Hi everyone, I'm sure this topic is around or been brought up before but.... I have a 2011 outback 270BH and it has the bunks at the rear of the trailer. The top bunk is in need of a ladder but something that will work for a 6 year old, the ladder can't take much room as the bathroom door swings open to the bunks. Anyone have any ideas?


----------



## Oregon_Camper (Sep 13, 2004)

Here is the solution we used in our prior Outback.

http://home.comcast.net/~tannerjim1/Mods/bunk_bed_rail_and_ladder.htm


----------



## knauby (Aug 16, 2012)

We just purchased one from our dealers stock. They have 2 sizes and we went with the longer one to make it easier for my little one to get up and down. While traveling and in the daytime we just stow it on the bunk. The hooks just rest on the side of the bunk and it has rubber feet so it doesn't slide. My 5 & 7 year olds had no problem using it. Wish I had the name of the manufacturer but I think they are pretty standard across the board.


----------



## cdar (May 20, 2013)

We use a leftover 5+ foot ladder from a bunk bed set that was seperated. Added ladder gloves ($10 @ HD) to not scratch the floor and keep it from slipping. It extends the top bunk in our 21rs a bit but works. Travel with it in the top bunk.

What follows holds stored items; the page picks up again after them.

import Literature.Barriers.CriticalPhenomena.PlaquetteWalkHoleRootHoleColumnWestLeg
import HarnessLib

/-!
# Barrier catalogue (SAWScalingLimit): in the HOLE COLUMN the excursion of the straight level-`7` member first runs THE LOOP UNDER THE HOLE («HOLE COLUMN: THE LOOP»)

`Z → ∞` limit model of the printed Yang–Baxter weights [GlazmanManolescu2019, §1, eq. (1)]; the «RECTANGLE COEFFICIENT» line (b-engine-1 g29), the frame of the
HOLE-COLUMN programme (FINDING-YB-HOLE-COLUMN-FOUR-PHASE; DESIGN-next b-engine-1 g28 §6 (a3), §7). In the setting of `ΩG.westLeg_of_cost_seven_straight_holeColumn_above`
(a wound class-`B2a` walk of limit cost `7` from the hole root, slanted end, straight first arc at a hole-column rhombus `r = (w.1 − 1, r.2)` strictly above the hole,
an arc above the row of `r`; seven isolated turns `T = (r.1, Y)`, `t₂`, `b_W = (r.1 − MW, Y')`, `b₂`, `τ`, `e_W = (r.1 − MW, r.2)`, `e_E`; the west turn goes down):

* ★★★ `ΩG.loop_of_cost_seven_straight_holeColumn_above`: the second bottom turn is `b_E = (k₀, Y')` with `k₀ ≥ w.1 + k₁` at or east of the first turning plaquette
  `p₁ = (w.1 + k₁, w.2)` of the walk, and THE EXCURSION IS PINNED FROM THE FIRST HIT TO THE ROOT ROW: `r` is crossed `E → W`; then the `W`-chain of `r` westwards to
  `e_W`; DOWN the column `r.1 − MW` through the root row west of the hole to `b_W`; EAST along the bottom row, under the hole, to `b_E`; UP the column `k₀`, across
  the eastern ray of the hole, into the root-row plaquette `q = (k₀, w.2)`, entered from `S` at the index `F + MW + (r.2 − Y') + (k₀ − r.1 + MW) + (w.2 − Y')`.
  WHY: the excursion meets the eastern ray from below at some `q = (k, w.2)`, `k ≥ w.1 + k₁` (`ΩG.exists_tail_arc_rootRow_S_beyond_prefix`, the even–odd rule); the
  `S`-chain of `q` ends at a bottom turn, which is not `b_W` (west of the hole), so it is the other one, `(k, Y')`; `b_E` does not use `E` (its `E`-chain would need a
  third bottom turn) and its `W`-chain ends at `b_W`; if the excursion arc LEFT `q` downwards, following it down, west and up the west leg would bring the walk into
  `e_W` from `S` and on eastwards into `r` a second time — so it ENTERS `q` from below, and reading backwards (down `k₀`, west along the bottom row, up the west leg
  into `e_W`, east along the row of `r`) lands at the unique visit of `r`, the first hit.

[GlazmanManolescu2019 §1 Fig. 1, eq. (1), Lemma 2.1, Remark 2.2; Glazman2015WeightedSAW Lemma 3.1 (proof, pp. 6–7); CourantRobbins1958 Ch. V App. §2 (the even–odd rule)]
-/

noncomputable section

namespace Literature.Probability.RandomPlanarGeometry.SAW.YangBaxter

open Real
open Literature.Barriers.CriticalPhenomena.PlaquetteWalk

open private fc_fh fh_add_Mv three_le_Mv from Literature.Probability.RandomPlanarGeometry.YangBaxterSAWGeneralDomain
open private fc_sOut_pred_of_sIn_S fc_sOut_pred_of_sIn_N from Literature.Barriers.CriticalPhenomena.PlaquetteWalkStraightRuns
open private sIn_succ_eq_S sIn_succ_eq_N from Literature.Barriers.CriticalPhenomena.PlaquetteWalkKissChains

namespace ΩG

variable {D : Set Face} {w r : Face} {ω : ΩG D (w.side .W) r}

Bonus is... I remove the gloves and added felt to the hooks (that would normally hook into a bed rail) and lean it against the rear to access the top of the rear slide to clean/squeegee off water prior to closing up--dual purpose.


----------



## jasonrebecca (Oct 30, 2007)

Fulminator made one for his 21rs, when he traded to the 250rs, the bunks were a different height, so I got the one he made for my 21rs!


----------



## thefulminator (Aug 8, 2007)

My version as mentioned by jasonrebecca.


----------



## Corey (Feb 25, 2013)

Thanks for the posts guys, gives me a few ideas, keep them coming..


----------



## cdar (May 20, 2013)

Yes, thanks. I'm also liking the idea of the shoe/pocket holder on the bathroom door (JasonRebecca)


----------